How to solve "distance word problems" using quadratic equations

Question

Since this has been my second day of tirelessly browsing and roasting my brains out to find an answer (but in vain), I am posting a question to the following problem here:

Two pedestrians simultaneously head towards each other from two different locations. They meet 6 hours later. Together, they walked 76km in total. How much time does individual pedestrian need in order to walk 1km of path, if the first pedestrians walks this path of 1km one minute less than the other pedestrian?

I've tried solving it using a table. It has three columns (distance, rate and time) and two rows (pedestrian1, pedestrian2). The values for

• pedestrian1: $d$ (distance), $v$ (rate), $6$ (time)
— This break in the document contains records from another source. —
/-- `⌈L/K⌉ ≤ L` (`K ≥ 1`). [folklore] -/
theorem ceilDiv_le_self {K : ℕ} (hK : 0 < K) (L : ℕ) : (L + K - 1) / K ≤ L := by
  rcases Nat.eq_zero_or_pos L with rfl | hL
  · simp only [zero_add]
    exact Nat.le_zero.mpr (Nat.div_eq_of_lt (by omega))
  · rw [Nat.div_le_iff_le_mul_add_pred hK]
    have h2 : L ≤ K * L := Nat.le_mul_of_pos_left L hK
    omega

/-- `L ≤ K^{t+3}` gives `⌈L/K⌉ ≤ K^{t+2}`: the pieces of a level-`(t+1)` block are level-`t`
blocks. [folklore] -/
theorem ceilDiv_le_pow {K L t : ℕ} (hK : 0 < K) (hL : L ≤ K ^ (t + 3)) :
    (L + K - 1) / K ≤ K ^ (t + 2) := by
  apply Nat.le_of_lt_succ
  rw [Nat.div_lt_iff_lt_mul hK]
  have h1 : K ^ (t + 3) = K ^ (t + 2) * K := pow_succ K (t + 2)
  have h2 : (K ^ (t + 2) + 1) * K = K ^ (t + 2) * K + K := by ring
  have h3 : L + K - 1 < L + K := by omega
  rw [h2, ← h1]
  omega

/-- The `s`-th piece `[u + s q, u + min((s+1) q, L))` written as a block `[u', u' + L')` (both
sides are empty when `s q > L`). [folklore] -/
theorem piece_eq (u s q L : ℕ) :
    Ico (u + s * q) (u + min ((s + 1) * q) L) =
      Ico (u + s * q) (u + s * q + (min ((s + 1) * q) L - s * q)) := by
  ext n
  simp only [mem_Ico]
  have : (s + 1) * q = s * q + q := by ring
  omega

/-- Pieces have length `≤ q`. [folklore] -/
theorem piece_len_le (s q L : ℕ) : min ((s + 1) * q) L - s * q ≤ q := by
  have : (s + 1) * q = s * q + q := by ring
  omega

/-- Two non-adjacent pieces (`s + 2 ≤ s'`) are separated by at least a quarter of the block they
span: `(s'+1) q - s q ≤ 4 ((s' q + 1) - (s+1) q)`. [folklore] -/
theorem far_sep {s s' q : ℕ} (h : s + 2 ≤ s') :
    (s' + 1) * q - s * q ≤ 4 * ((s' * q + 1) - (s + 1) * q) := by
  obtain ⟨d, rfl⟩ := Nat.exists_eq_add_of_le h
  have e1 : (s + 2 + d + 1) * q - s * q = (d + 3) * q := by
    have : (s + 2 + d + 1) * q = s * q + (d + 3) * q := by ring
    omega
  have e2 : (s + 2 + d) * q + 1 - (s + 1) * q = (d + 1) * q + 1 := by
    have : (s + 2 + d) * q = (s + 1) * q + (d + 1) * q := by ring
    omega
  rw [e1, e2]
  nlinarith

/-! ### The recursion (2.26)–(2.27) at fixed `N` -/

/-- **The level recursion of (2.24)–(2.27), at fixed `N`.** Let `g_n` be continuous with
`‖g_n‖ ≤ 1`, `K ≥ 2·4¹²`, `A ≥ 0`, and assume the bilinear bound `hA`: for integer blocks
`[u₁, v₁)`, `[u₂, v₂)` with `u₁ < v₁ ≤ u₂ < v₂ ≤ N + 1`, container `[u₁, v₂)` of length
`v₂ - u₁` with `100 (v₂ - u₁) < u₁` and separation `u₂ + 1 - v₁ ≥ (v₂ - u₁)/4`,
`∫_box |S_{[u₁,v₁)}|⁶ |S_{[u₂,v₂)}|⁶ ≤ A (v₂ - u₁)²` (this is (2.23) with `A = C N^{4+ε}`). Then for every
level `t` and every block `[u, u + L) ⊂ [1, N]` with `100 L < u` and `L ≤ K^{t+2}`,
`∫_box |S_{[u,u+L)}|¹² ≤ (4¹² K)^t · 4 K²⁴ + 2 K²⁴ A K^{2t}`.
Induction on `t`: `t = 0` is the trivial bound `4 L¹² ≤ 4 K²⁴`; at level `t + 1` cut into `K`
pieces of length `⌈L/K⌉ ≤ K^{t+2}` (`one_step`), bound the `K` narrow terms by the level-`t` bound
and the `≤ K²` broad terms by `A L² ≤ A K^{2t+6}`:
`4¹² K [(4¹²K)^t 4K²⁴ + 2K²⁴ A K^{2t}] + K¹⁸ K² A K^{2t+6} ≤ (4¹²K)^{t+1} 4K²⁴ + 2 K²⁴ A K^{2t+2}`
because `2·4¹² K²³ + K²⁴ ≤ 2 K²⁴` ("`(2.26) ≪ … N^{6+ε} (4¹²/K)^α`. Summing over `α` …", p. 10).
[cite: BourgainJAMS2017, §3 eqs. (2.24)–(2.27)] -/
theorem level_bound {g : ℕ → (Fin 4 → ℝ) → ℂ} (hg : ∀ n x, ‖g n x‖ ≤ 1)
    (hgc : ∀ n, Continuous (g n)) {K N : ℕ} (hK : 2 * 4 ^ 12 ≤ K) {A : ℝ} (hA0 : 0 ≤ A)
    (hA : ∀ u₁ v₁ u₂ v₂ : ℕ, u₁ < v₁ → v₁ ≤ u₂ → u₂ < v₂ → v₂ ≤ N + 1 →
      100 * (v₂ - u₁) < u₁ → v₂ - u₁ ≤ 4 * (u₂ + 1 - v₁) →
        ∫ x in bourgainA6Box, ‖∑ n ∈ Ico u₁ v₁, g n x‖ ^ 6 * ‖∑ n ∈ Ico u₂ v₂, g n x‖ ^ 6 ≤
          A * ((v₂ - u₁ : ℕ) : ℝ) ^ 2) :
    ∀ t u L : ℕ, L ≤ K ^ (t + 2) → u + L ≤ N + 1 → 100 * L < u →
      ∫ x in bourgainA6Box, ‖∑ n ∈ Ico u (u + L), g n x‖ ^ 12 ≤
        (4 ^ 12 * (K : ℝ)) ^ t * (4 * (K : ℝ) ^ 24) +
          2 * (K : ℝ) ^ 24 * A * (K : ℝ) ^ (2 * t) := by
  have hKpos : 0 < K := lt_of_lt_of_le (by norm_num) hK
  have hK1 : (1 : ℝ) ≤ K := by exact_mod_cast hKpos
  have hKR : (2 * 4 ^ 12 : ℝ) ≤ K := by exact_mod_cast hK
  intro t
  induction t with
  | zero =>
      intro u L hL _ _
      have h1 := setIntegral_pow_twelve_le_card hg (Ico u (u + L))
      have hcard : ((Ico u (u + L)).card : ℝ) ≤ (K : ℝ) ^ 2 := by
        rw [Nat.card_Ico]
        have : u + L - u = L := by omega
        rw [this]; exact_mod_cast hL
      calc ∫ x in bourgainA6Box, ‖∑ n ∈ Ico u (u + L), g n x‖ ^ 12
          ≤ 4 * ((Ico u (u + L)).card : ℝ) ^ 12 := h1
        _ ≤ 4 * ((K : ℝ) ^ 2) ^ 12 := by gcongr
        _ = (4 ^ 12 * (K : ℝ)) ^ 0 * (4 * (K : ℝ) ^ 24) := by ring
        _ ≤ _ := le_add_of_nonneg_right (by positivity)
  | succ t ih =>
      intro u L hL huL h100
      -- the bound at level `t` is below the bound at level `t + 1`
      have hmono : (4 ^ 12 * (K : ℝ)) ^ t * (4 * (K : ℝ) ^ 24) +
          2 * (K : ℝ) ^ 24 * A * (K : ℝ) ^ (2 * t) ≤
          (4 ^ 12 * (K : ℝ)) ^ (t + 1) * (4 * (K : ℝ) ^ 24) +
          2 * (K : ℝ) ^ 24 * A * (K : ℝ) ^ (2 * (t + 1)) := by
        have h1 : (4 ^ 12 * (K : ℝ)) ^ t ≤ (4 ^ 12 * (K : ℝ)) ^ (t + 1) :=
          pow_le_pow_right₀ (by nlinarith) (by omega)
        have h2 : (K : ℝ) ^ (2 * t) ≤ (K : ℝ) ^ (2 * (t + 1)) :=
          pow_le_pow_right₀ hK1 (by omega)
        have h3 : 0 ≤ 2 * (K : ℝ) ^ 24 * A := by positivity
        have h4 : (0 : ℝ) ≤ 4 * (K : ℝ) ^ 24 := by positivity
        exact add_le_add (mul_le_mul_of_nonneg_right h1 h4) (mul_le_mul_of_nonneg_left h2 h3)
      rcases le_or_gt L (K ^ (t + 2)) with hsmall | hbig
      · exact (ih u L hsmall huL h100).trans hmono
      -- genuine level `t + 1`: split into `K` pieces of length `q = ⌈L/K⌉`
      set q := (L + K - 1) / K with hq
      have hcover : L ≤ K * q := le_mul_ceilDiv hKpos L
      have hqL : q ≤ L := ceilDiv_le_self hKpos L
      have hqK : q ≤ K ^ (t + 2) := ceilDiv_le_pow hKpos hL
      have hLpos : 0 < L := lt_of_le_of_lt (Nat.zero_le _) hbig
      have hqpos : 0 < q := by
        rcases Nat.eq_zero_or_pos q with h0 | h0
        · rw [h0, mul_zero] at hcover; omega
        · exact h0
      have hstep := one_step hgc K u q L hcover
      -- narrow part: each piece is admissible at level `t`
      have hnarrow : ∀ s ∈ range K,
          ∫ x in bourgainA6Box, ‖∑ n ∈ Ico (u + s * q) (u + min ((s + 1) * q) L), g n x‖ ^ 12 ≤
            (4 ^ 12 * (K : ℝ)) ^ t * (4 * (K : ℝ) ^ 24) +
              2 * (K : ℝ) ^ 24 * A * (K : ℝ) ^ (2 * t) := by
        intro s _
        by_cases hsq : s * q ≤ L
        · rw [piece_eq u s q L]
          have e : (s + 1) * q = s * q + q := by ring
          have hlen := piece_len_le s q L
          refine ih (u + s * q) (min ((s + 1) * q) L - s * q) ?_ ?_ ?_
          · exact hlen.trans hqK
          · have : min ((s + 1) * q) L ≤ L := min_le_right _ _
            omega
          · omega
        · -- empty piece
          have hempty : Ico (u + s * q) (u + min ((s + 1) * q) L) = ∅ :=
            Ico_eq_empty (by push Not at hsq; omega)
          simp [hempty]
          positivity
      -- broad part: far pairs
      have hfar_lt : ∀ s s' : ℕ, s + 2 ≤ s' → s' * q < L →
          ∫ x in bourgainA6Box,
            ‖∑ n ∈ Ico (u + s * q) (u + min ((s + 1) * q) L), g n x‖ ^ 6 *
              ‖∑ n ∈ Ico (u + s' * q) (u + min ((s' + 1) * q) L), g n x‖ ^ 6 ≤
            A * (L : ℝ) ^ 2 := by
        intro s s' hss' hs'L
        have e1 : (s + 1) * q ≤ s' * q := Nat.mul_le_mul_right q (by omega)
        have e2 : s' * q < (s' + 1) * q := by nlinarith
        have hmin1 : min ((s + 1) * q) L = (s + 1) * q := Nat.min_eq_left (by omega)
        rw [hmin1]
        have hsep := far_sep (q := q) hss'
        have es : (s + 1) * q = s * q + q := by ring
        have key := hA (u + s * q) (u + (s + 1) * q) (u + s' * q) (u + min ((s' + 1) * q) L)
          (by omega) (by omega) (by omega) (by omega) (by omega) (by omega)
        refine key.trans ?_
        gcongr
        · exact_mod_cast (show u + min ((s' + 1) * q) L - (u + s * q) ≤ L by omega)
      have hfar : ∀ s ∈ range K, ∀ s' ∈ range K,
          (if s + 2 ≤ s' ∨ s' + 2 ≤ s then
            (∫ x in bourgainA6Box,
              ‖∑ n ∈ Ico (u + s * q) (u + min ((s + 1) * q) L), g n x‖ ^ 6 *
                ‖∑ n ∈ Ico (u + s' * q) (u + min ((s' + 1) * q) L), g n x‖ ^ 6)
           else 0) ≤ A * (L : ℝ) ^ 2 := by
        intro s _ s' _
        split_ifs with hc
        · rcases hc with hc | hc
          · by_cases hs'L : s' * q < L
            · exact hfar_lt s s' hc hs'L
            · -- the far piece is empty
              have hempty : Ico (u + s' * q) (u + min ((s' + 1) * q) L) = ∅ :=
                Ico_eq_empty (by push Not at hs'L; omega)
              simp [hempty]
              positivity
          · by_cases hsL : s * q < L
            · have h := hfar_lt s' s hc hsL
              calc (∫ x in bourgainA6Box,
                    ‖∑ n ∈ Ico (u + s * q) (u + min ((s + 1) * q) L), g n x‖ ^ 6 *
                      ‖∑ n ∈ Ico (u + s' * q) (u + min ((s' + 1) * q) L), g n x‖ ^ 6)
                  = ∫ x in bourgainA6Box,
                    ‖∑ n ∈ Ico (u + s' * q) (u + min ((s' + 1) * q) L), g n x‖ ^ 6 *
                      ‖∑ n ∈ Ico (u + s * q) (u + min ((s + 1) * q) L), g n x‖ ^ 6 := by
                    congr 1; ext x; ring
                _ ≤ A * (L : ℝ) ^ 2 := h
            · have hempty : Ico (u + s * q) (u + min ((s + 1) * q) L) = ∅ :=
                Ico_eq_empty (by push Not at hsL; omega)
              simp [hempty]
              positivity
        · positivity
      -- assemble
      have hsum_narrow : ∑ s ∈ range K,
          ∫ x in bourgainA6Box, ‖∑ n ∈ Ico (u + s * q) (u + min ((s + 1) * q) L), g n x‖ ^ 12 ≤
            K * ((4 ^ 12 * (K : ℝ)) ^ t * (4 * (K : ℝ) ^ 24) +
              2 * (K : ℝ) ^ 24 * A * (K : ℝ) ^ (2 * t)) := by
        calc _ ≤ ∑ s ∈ range K, ((4 ^ 12 * (K : ℝ)) ^ t * (4 * (K : ℝ) ^ 24) +
              2 * (K : ℝ) ^ 24 * A * (K : ℝ) ^ (2 * t)) := sum_le_sum hnarrow
          _ = _ := by rw [sum_const, card_range, nsmul_eq_mul]
      have hsum_far : ∑ s ∈ range K, ∑ s' ∈ range K,
          (if s + 2 ≤ s' ∨ s' + 2 ≤ s then
            (∫ x in bourgainA6Box,
              ‖∑ n ∈ Ico (u + s * q) (u + min ((s + 1) * q) L), g n x‖ ^ 6 *
                ‖∑ n ∈ Ico (u + s' * q) (u + min ((s' + 1) * q) L), g n x‖ ^ 6)
           else 0) ≤ K * (K * (A * (L : ℝ) ^ 2)) := by
        calc _ ≤ ∑ s ∈ range K, ∑ s' ∈ range K, A * (L : ℝ) ^ 2 :=
              sum_le_sum fun s hs => sum_le_sum fun s' hs' => hfar s hs s' hs'
          _ = _ := by rw [sum_const, card_range, nsmul_eq_mul, sum_const, card_range, nsmul_eq_mul]
      have hLR : (L : ℝ) ≤ (K : ℝ) ^ (t + 3) := by exact_mod_cast hL
      calc ∫ x in bourgainA6Box, ‖∑ n ∈ Ico u (u + L), g n x‖ ^ 12
          ≤ 4 ^ 12 * (K * ((4 ^ 12 * (K : ℝ)) ^ t * (4 * (K : ℝ) ^ 24) +
              2 * (K : ℝ) ^ 24 * A * (K : ℝ) ^ (2 * t))) +
            (K : ℝ) ^ 18 * (K * (K * (A * (L : ℝ) ^ 2))) := by
            refine hstep.trans ?_
            gcongr
        _ ≤ 4 ^ 12 * (K * ((4 ^ 12 * (K : ℝ)) ^ t * (4 * (K : ℝ) ^ 24) +
              2 * (K : ℝ) ^ 24 * A * (K : ℝ) ^ (2 * t))) +
            (K : ℝ) ^ 18 * (K * (K * (A * ((K : ℝ) ^ (t + 3)) ^ 2))) := by gcongr
        _ = (4 ^ 12 * (K : ℝ)) ^ (t + 1) * (4 * (K : ℝ) ^ 24) +
            (K : ℝ) ^ 23 * A * (K : ℝ) ^ (2 * (t + 1)) * (2 * 4 ^ 12 + K) := by ring
        _ ≤ (4 ^ 12 * (K : ℝ)) ^ (t + 1) * (4 * (K : ℝ) ^ 24) +
            (K : ℝ) ^ 23 * A * (K : ℝ) ^ (2 * (t + 1)) * (K + K) := by gcongr
        _ = _ := by ring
• pedestrian2: $76 - d$ (distance), $v - 1/60$ (rate), $6$ (time)

Then, I've set two equations: $d = v * 6$ and $76-d = (v-1/60) * 6$ and added them together to produce $76 + 1/10 = 12v$ --> $v = 6.34$, which is wrong. The answers in the solutions are that the first pedestrians need 9 minutes per kilometer, while the second needs 10 minutes per kilometer.
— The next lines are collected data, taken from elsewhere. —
import Summits.Langlands.Langlands.Theorems.IrreducibilityBySelfDualityPairLBoundaryJSGapGlobalTranslateOf
import Summits.Langlands.Langlands.Theorems.IrreducibilityBySelfDualityPairLBoundaryJSGapAbsConvergence
import Summits.Langlands.Langlands.Theorems.IrreducibilityBySelfDualityPairLBoundaryJSGapEulerLimit
import Literature.NumberTheory.Automorphic.JPSSUnfoldedPairIntegralEntire

/-!
# The gap global theorem in TRANSLATE form for `GL_n × GL_m` — the registered stub `stub_gap_global_translate`

Summit `Langlands`, sub-problem `Langlands`, helper file under `Theorems/` supporting the crux `PairLBoundaryJS`
(stmt-Langlands-13622), line `Sketch`, registered stub `stub_gap_global_translate` (G-GT) of the GAP ROAD (lead c6):
`GapGlobalTranslate.exists_entire_eq_translate_of` (file `…GapGlobalTranslateOf.lean`) with its three inputs supplied:
(E) the Literature named fact `Cogdell2004_unfoldedPairIntegral_entire n m K` (Cogdell (2004), Thm. 2.1, analytic
clause in unfolded form — a HYPOTHESIS of the stub, never proved), (Ac) `GapAbsConvergence.stub_gap_abs_convergence`,
(EL) `GapEulerLimit.stub_gap_euler_limit`. [cite: CogdellAnalyticTheory2004, §2.2 Thm. 2.1–2.2, §3.1 Thm. 3.3, §4.2]

## References

* J. W. Cogdell, *Analytic theory of L-functions for GL_n*, in *An Introduction to the Langlands
  Program* (2004), §2.2 (PDF pp. 182–184), Thm. 2.1–2.2, §3.1 Thm. 3.3, §4.2 [CogdellAnalyticTheory2004].
-/


noncomputable section

-- `Summit.Langlands.Langlands.…` (summit = sub-problem name, D-0017 layout) trips `dupNamespace`
set_option linter.dupNamespace false

open scoped MatrixGroups Topology Pointwise ENNReal NNReal ComplexConjugate InnerProductSpace ContDiff
open scoped Classical Matrix.Norms.Operator
open NumberField IsDedekindDomain MeasureTheory Measure Matrix Set Filter WithZero
open NumberField.mixedEmbedding
open Literature.NumberTheory.Automorphic AdelicGroupData
open Literature.NumberTheory.GaloisRepresentations (ideleGroup HeckeCharacter)
open Literature.MeasureTheory.Group
open Literature.RingTheory.SymmetricFunctions.SymmPoly
open ValuativeRel

-- the automorphic quotient carries the tree's Borel σ-algebra, not Mathlib's quotient σ-algebra
attribute [-instance] Quotient.instMeasurableSpace QuotientGroup.measurableSpace

-- the house local instances, exactly as in `RankinSelbergUnfoldingIdentity`
attribute [local instance] adelicBorel borelSpace_adelic locallyCompactSpace_adelic secondCountableTopology_gl_adelic
  glAdeleBorel borelSpace_glAdele borelSpace_ideleGroup secondCountableTopology_ideleGroup

attribute [local instance 100] LieRing.ofAssociativeRing

namespace Summit.Langlands.Langlands.Theorems.GapGlobalTranslate

/-! ### The registered stub -/

/-- **STUB (G-GT) — the gap global theorem in TRANSLATE form at the torus parameter, GRANTED the analytic clause
(the Literature named fact `Cogdell2004_unfoldedPairIntegral_entire`)**: `exists_entire_eq_translate_of` with (E) the
named fact at the given measures, (Ac) `GapAbsConvergence.stub_gap_abs_convergence` and (EL)
`GapEulerLimit.stub_gap_euler_limit`. [cite: CogdellAnalyticTheory2004, §2.2 Thm. 2.1–2.2, §3.1 Thm. 3.3, §4.2] -/
theorem stub_gap_global_translate :
    ∀ {n m : ℕ} {K : Type} [Field K] [NumberField K]
      [MeasurableSpace (AdeleRing (𝓞 K) K)] [BorelSpace (AdeleRing (𝓞 K) K)] (_hm : 0 < m) (hmn : m < n),
      Cogdell2004_unfoldedPairIntegral_entire n m K →
    ∀ (μ : Measure (AdelicGroupData.gl n K).automorphicQuotient)
      [(AdelicGroupData.gl n K).IsAutomorphicMeasure μ]
      (μ' : Measure (AdelicGroupData.gl m K).automorphicQuotient) [(AdelicGroupData.gl m K).IsAutomorphicMeasure μ']
      (νA : Measure (Fin m → ideleGroup K)) [IsHaarMeasure νA]
      (νK : Measure ↥(maximalCompactAdelic m K)) [IsHaarMeasure νK]
      (ν₀ : Measure ↥(adelicUnipotent n K)) [IsHaarMeasure ν₀]
      (ν₀' : Measure ↥(adelicUnipotent m K)) [IsHaarMeasure ν₀']
      (P : CuspidalAutomorphicRepGL n K μ) (Q : CuspidalAutomorphicRepGL m K μ')
        {S : Set (HeightOneSpectrum (𝓞 K))} {α γ : SatakeFamily K},
        IsSatakeFamilyOf P S α → IsSatakeFamilyOf Q S γ →
      ∀ {Φ : (AdelicGroupData.gl n K).automorphicQuotient → ℂ}
        {Φ' : (AdelicGroupData.gl m K).automorphicQuotient → ℂ}, Continuous Φ → Continuous Φ' →
      ∀ (sv : P.1.toSubmodule) (sv' : Q.1.toSubmodule),
        (((sv : (AdelicGroupData.gl n K).L2 μ) : (AdelicGroupData.gl n K).automorphicQuotient → ℂ)
          =ᵐ[μ] Φ) →
        (((sv' : (AdelicGroupData.gl m K).L2 μ') : (AdelicGroupData.gl m K).automorphicQuotient → ℂ) =ᵐ[μ'] Φ') →
        IsCuspFormGL n K (isCompact_glFiniteIntegralLevel_holds n K)
          (invQuot (AdelicGroupData.gl n K) Φ) →
        IsCuspFormGL m K (isCompact_glFiniteIntegralLevel_holds m K) (invQuot (AdelicGroupData.gl m K) Φ') →
      ∀ {𝔫₀ : Ideal (𝓞 K)}, 𝔫₀ ≠ 0 →
        (∀ k ∈ principalCongruenceLevel n K 𝔫₀, ∀ y : GL (Fin n) (AdeleRing (𝓞 K) K),
          invQuot (AdelicGroupData.gl n K) Φ (y * k) = invQuot (AdelicGroupData.gl n K) Φ y) →
        (∀ k ∈ principalCongruenceLevel m K 𝔫₀, ∀ y : GL (Fin m) (AdeleRing (𝓞 K) K),
          invQuot (AdelicGroupData.gl m K) Φ' (y * k) = invQuot (AdelicGroupData.gl m K) Φ' y) →
      ∀ {S' : Set (HeightOneSpectrum (𝓞 K))}, S ⊆ S' → (∀ v ∉ S', ¬ v.asIdeal ∣ 𝔫₀) →
      ∀ (τ : Fin m → ideleGroup K) (T : Fin n → ideleGroup K),
        (∀ i : Fin m, T (Fin.castLE hmn.le i) = τ i) →
        GLn.toMixed n K (glDiagonal n (AdeleRing (𝓞 K) K) T) = 1 →
        (∀ v ∉ S', ∃ (d : Fin n → (v.adicCompletion K)ˣ) (a : (v.adicCompletion K)ˣ),
          localComponent v (glDiagonal n (AdeleRing (𝓞 K) K) T) =
            diagonalGL (Fin n) (v.adicCompletion K) d ∧
          (∀ i j : Fin n, (i : ℕ) + 1 = j →
            (d i : v.adicCompletion K) * ((d j)⁻¹ : (v.adicCompletion K)ˣ) = a) ∧
          (∀ c ∈ 𝒪[v.adicCompletion K], (adeleAddChar K).adicComponent v (a * c) = 1) ∧
          ∀ ϖ : v.adicCompletion K, Valued.v ϖ = WithZero.exp (-1 : ℤ) →
            ∃ c ∈ 𝒪[v.adicCompletion K], (adeleAddChar K).adicComponent v (a * (ϖ⁻¹ * c)) ≠ 1) →
        (∀ v ∉ S', ∃ (d : Fin m → (v.adicCompletion K)ˣ) (a : (v.adicCompletion K)ˣ),
          localComponent v (glDiagonal m (AdeleRing (𝓞 K) K) τ) =
            diagonalGL (Fin m) (v.adicCompletion K) d ∧
          (∀ i j : Fin m, (i : ℕ) + 1 = j →
            (d i : v.adicCompletion K) * ((d j)⁻¹ : (v.adicCompletion K)ˣ) = a) ∧
          (∀ c ∈ 𝒪[v.adicCompletion K], (adeleAddChar K).adicComponent v (a * c) = 1) ∧
          ∀ ϖ : v.adicCompletion K, Valued.v ϖ = WithZero.exp (-1 : ℤ) →
            ∃ c ∈ 𝒪[v.adicCompletion K], (adeleAddChar K).adicComponent v (a * (ϖ⁻¹ * c)) ≠ 1) →
      ∀ {x : HeightOneSpectrum (𝓞 K) → Fin n → ℂ} {y : HeightOneSpectrum (𝓞 K) → Fin m → ℂ},
        (∀ v ∉ S', (Finset.univ : Finset (Fin n)).val.map (x v) = α v) →
        (∀ v ∉ S', (Finset.univ : Finset (Fin m)).val.map (y v) = γ v) →
      ∃ (x₀ : ℝ) (J : ℂ → ℂ), Differentiable ℂ J ∧ ∀ s : ℂ, x₀ < s.re →
        J s = torusWeightC m K s τ *
            (partialPairL S' α (fun v => (γ v).map conj) (s + ((n : ℂ) - (m : ℂ)) / 2) *
              ∫ p in unitBox {v | v ∉ S'} ×ˢ Set.univ, torusPairIntegrandC m K
                (fun g => whittakerCoeff ν₀ (unipotentTateDomain n K) (adeleAddChar K)
                  (invQuot (AdelicGroupData.gl n K) Φ)
                  (glDiagonal n (AdeleRing (𝓞 K) K) T * glCorner (AdeleRing (𝓞 K) K) hmn.le g))
                (fun g => star (whittakerCoeff ν₀' (unipotentTateDomain m K) (adeleAddChar K)
                  (invQuot (AdelicGroupData.gl m K) Φ') (glDiagonal m (AdeleRing (𝓞 K) K) τ * g)))
                (fun _ => (1 : ℝ)) s p ∂(νA.prod νK)) := by
  intro n m K _ _ _ _ hm hmn hE μ _ μ' _ νA _ νK _ ν₀ _ ν₀' _ P Q S α γ hα hγ Φ Φ' hΦc hΦ'c sv sv' hae hae' hcusp hcusp'
    𝔫₀ h𝔫₀ hΦU hΦ'U S' hSS' hGood τ T hTτ hTinf hTψ hτψ x y hx hy
  exact exists_entire_eq_translate_of hm hmn μ μ' νA νK ν₀ ν₀' (hE hmn hm νA νK ν₀ ν₀')
    (GapAbsConvergence.stub_gap_abs_convergence hm hmn νA νK) (GapEulerLimit.stub_gap_euler_limit hm hmn νA νK)
    P Q hα hγ hΦc hΦ'c sv sv' hae hae' hcusp hcusp' h𝔫₀ hΦU hΦ'U hSS' hGood τ T hTτ hTinf hTψ hτψ hx hy

end Summit.Langlands.Langlands.Theorems.GapGlobalTranslate

end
Thank you for the time taken.

Answer 1

Using the formula $t=d/v$, you can write down two equations from the statements in the problem. The first says that by combining their speeds, the two pedestrians cover the 76 km in six hours: $${76 \text{ km}\over v_1+v_2} = 6\text{ hr}\cdot60\text{ min/hr}.$$ I’m measuring the speeds in km/min, so the time is converted into minutes. The second fact is that it takes the second pedestrian one more minute than the first to cover 1 km, so you have $$\frac1{v_1}+1=\frac1{v_2}.$$ Solve the two equations for $v_1$ and $v_2$ and then compute $1/v_1$ and $1/v_2=1/v_1+1$, or substitute $t_1=1/v_1$ and $t_2=1/v_2$ into the two equations and solve for the times directly. There will be two solutions to this system of equations, but one of them doesn’t make physical sense for this problem, so that one will be rejected.

Answer 2

Your $v-\frac 1{60}$ for the slower one is incorrect. You are measuring $v$ in km/hour. If the first one walks $v$ km/hour, he takes $\frac {60}v$ minutes to walk $1$ km. The second one takes $\frac {60}v-1$ minutes to walk $1$ km. His speed is then $\frac {60}{\frac {60}v-1}=\frac {60v}{60-v}$ km/hour. We then get $$76=6v+6\cdot \frac {60v}{60-v}$$

Answer 3

I am answering because I do not have comment ability yet. I am getting 9.06 min for one time. Here is the problem, are you trying to get time or rate? There are not the same thing. You quote a v = 6.34 with no units. So I will reproduce what you have with slightly different notation.

d1 + d2 = 76km

d1 = v1*T

d2 = v2*T

T = 6h = 360min

v1 = 1km/t

v2 = 1km/(t-1min)

Putting together...

1/t + 1/(t-1min) = 76/360

This leads to

19*t^2 - 180*t + 71 = 0 (steps suppressed)

The + answer is ~9.06 min, the other is less than half a min. Based on this can you find a discrepancy between your approach and mine? Baring errors does mine match your expected result?